ARM: A Confidence-Based Adversarial Reweighting Module for Coarse Semantic Segmentation
This addresses the challenge of leveraging coarse annotations for semantic segmentation, offering a method to enhance model performance with noisy data, though it is incremental as it builds on existing reweighting strategies.
The paper tackles the problem of noisy coarse annotations in semantic segmentation by introducing a confidence-based adversarial reweighting module (ARM) that simultaneously mines valuable pixels and suppresses mislabeled pixels, improving mIoU on Cityscapes and achieving 47.50 mIoU on ADE20K.

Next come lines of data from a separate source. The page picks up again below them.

open scoped Classical in
/-- **CENSUS ROW `(ℚ(ζ_84), ℚ(i))` — THE TYPE SPECTRUM (a YES row: an `ι`-compatible principal polarisation exists).**
For every CM type `Φ` of `ℚ(ζ_84)` balanced for `N_K = [11, 19, 23, 31, 43, 47, 55, 59, 67, 71, 79, 83]` (`K = ℚ(i)`) and EVERY real integer `ϖ₀ ∈ 𝓞 K⁺ ∖ 0`:
`ℂ^Φ/Φ(ℤ[ζ_84])` carries a `Φ`-positive divisor of type `(K; Φ; (ϖ₀))` **iff `N_{K⁺/ℚ}(ϖ₀) > 0`** (part 55b
`exists_type_span_iff_norm_pos_of_even` + THEOREM L (i)/(ii) at `84` + `|S_Φ ∩ N_odd| ≡ n₋ = 4`); in particular NONE
of the generators of negative norm (the ramified `𝔮_p` and the surd types of parts 49–54) gives a type on this row.
research route conditional on HC_CM; not a corollary; Q11.4-sentence-2 already refuted in dim ≥ 3. [cite: Shimura1998, §14.3 Prop. 4–5, pp. 103–104] -/
theorem exists_type_iff_norm_pos_eightyFour_sqrt_neg_one [IsCMField K] [IsCyclotomicExtension {84} ℚ K] (hζ : IsPrimitiveRoot ζ 84)
    (Φ : CMType K) (hbal : 2 * (SΦ84[Φ, ζ] ∩ ({11, 19, 23, 31, 43, 47, 55, 59, 67, 71, 79, 83} : Finset (ZMod 84))).card = (SΦ84[Φ, ζ]).card)
    {ϖ₀ : 𝓞 (maximalRealSubfield K)} (hϖ0 : ϖ₀ ≠ 0) :
    (∃ ζ' : K, IsCMField.complexConj K ζ' = -ζ' ∧ (∀ φ : Φ.1, 0 < (φ.1 ζ').im) ∧
        CMTypeLattice.IsOfType (1 : (FractionalIdeal (𝓞 K)⁰ K)ˣ) ζ' (Ideal.span {ϖ₀})) ↔
      0 < Algebra.norm ℚ ((ϖ₀ : maximalRealSubfield K)) := by
  have hg : Nat.totient 84 = 2 * (11 + 1) := by decide
  refine exists_type_span_iff_norm_pos_of_even hζ hg Φ hϖ0 (norm_realUnits_pos_eightyFour hζ) (exists_units_sign_eq_eightyFour hζ Φ) ?_
  have hS := isCMTypeSet_residueFilter hζ Φ
  have hNK : IsCMTypeSet 84 ({11, 19, 23, 31, 43, 47, 55, 59, 67, 71, 79, 83} : Finset (ZMod 84)) := by decide
  have h := card_inter_nodd_mod_two_eq (m := 84) (by norm_num) hS hNK hbal
  have hn : ((({11, 19, 23, 31, 43, 47, 55, 59, 67, 71, 79, 83} : Finset (ZMod 84))).filter fun t : ZMod 84 => 2 * t.val < 84).card % 2 = 0 := by
    decide
  rw [hn] at h
  exact Nat.even_iff.mpr h

open scoped Classical in
/-- **CENSUS ROW `(ℚ(ζ_84), ℚ(√−3))` — THE TYPE SPECTRUM (a YES row: an `ι`-compatible principal polarisation exists).**
For every CM type `Φ` of `ℚ(ζ_84)` balanced for `N_K = [5, 11, 17, 23, 29, 41, 47, 53, 59, 65, 71, 83]` (`K = ℚ(√−3)`) and EVERY real integer `ϖ₀ ∈ 𝓞 K⁺ ∖ 0`:
`ℂ^Φ/Φ(ℤ[ζ_84])` carries a `Φ`-positive divisor of type `(K; Φ; (ϖ₀))` **iff `N_{K⁺/ℚ}(ϖ₀) > 0`** (part 55b
`exists_type_span_iff_norm_pos_of_even` + THEOREM L (i)/(ii) at `84` + `|S_Φ ∩ N_odd| ≡ n₋ = 6`); in particular NONE
of the generators of negative norm (the ramified `𝔮_p` and the surd types of parts 49–54) gives a type on this row.
research route conditional on HC_CM; not a corollary; Q11.4-sentence-2 already refuted in dim ≥ 3. [cite: Shimura1998, §14.3 Prop. 4–5, pp. 103–104] -/
theorem exists_type_iff_norm_pos_eightyFour_sqrt_neg_three [IsCMField K] [IsCyclotomicExtension {84} ℚ K] (hζ : IsPrimitiveRoot ζ 84)
    (Φ : CMType K) (hbal : 2 * (SΦ84[Φ, ζ] ∩ ({5, 11, 17, 23, 29, 41, 47, 53, 59, 65, 71, 83} : Finset (ZMod 84))).card = (SΦ84[Φ, ζ]).card)
    {ϖ₀ : 𝓞 (maximalRealSubfield K)} (hϖ0 : ϖ₀ ≠ 0) :
    (∃ ζ' : K, IsCMField.complexConj K ζ' = -ζ' ∧ (∀ φ : Φ.1, 0 < (φ.1 ζ').im) ∧
        CMTypeLattice.IsOfType (1 : (FractionalIdeal (𝓞 K)⁰ K)ˣ) ζ' (Ideal.span {ϖ₀})) ↔
      0 < Algebra.norm ℚ ((ϖ₀ : maximalRealSubfield K)) := by
  have hg : Nat.totient 84 = 2 * (11 + 1) := by decide
  refine exists_type_span_iff_norm_pos_of_even hζ hg Φ hϖ0 (norm_realUnits_pos_eightyFour hζ) (exists_units_sign_eq_eightyFour hζ Φ) ?_
  have hS := isCMTypeSet_residueFilter hζ Φ
  have hNK : IsCMTypeSet 84 ({5, 11, 17, 23, 29, 41, 47, 53, 59, 65, 71, 83} : Finset (ZMod 84)) := by decide
  have h := card_inter_nodd_mod_two_eq (m := 84) (by norm_num) hS hNK hbal
  have hn : ((({5, 11, 17, 23, 29, 41, 47, 53, 59, 65, 71, 83} : Finset (ZMod 84))).filter fun t : ZMod 84 => 2 * t.val < 84).card % 2 = 0 := by
    decide
  rw [hn] at h
  exact Nat.even_iff.mpr h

Coarsely-labeled semantic segmentation annotations are easy to obtain, but therefore bear the risk of losing edge details and introducing background pixels. Impeded by the inherent noise, existing coarse annotations are only taken as a bonus for model pre-training. In this paper, we try to exploit their potentials with a confidence-based reweighting strategy. To expand, loss-based reweighting strategies usually take the high loss value to identify two completely different types of pixels, namely, valuable pixels in noise-free annotations and mislabeled pixels in noisy annotations. This makes it impossible to perform two tasks of mining valuable pixels and suppressing mislabeled pixels at the same time. However, with the help of the prediction confidence, we successfully solve this dilemma and simultaneously perform two subtasks with a single reweighting strategy. Furthermore, we generalize this strategy into an Adversarial Reweighting Module (ARM) and prove its convergence strictly. Experiments on standard datasets shows our ARM can bring consistent improvements for both coarse annotations and fine annotations. Specifically, built on top of DeepLabv3+, ARM improves the mIoU on the coarsely-labeled Cityscapes by a considerable margin and increases the mIoU on the ADE20K dataset to 47.50.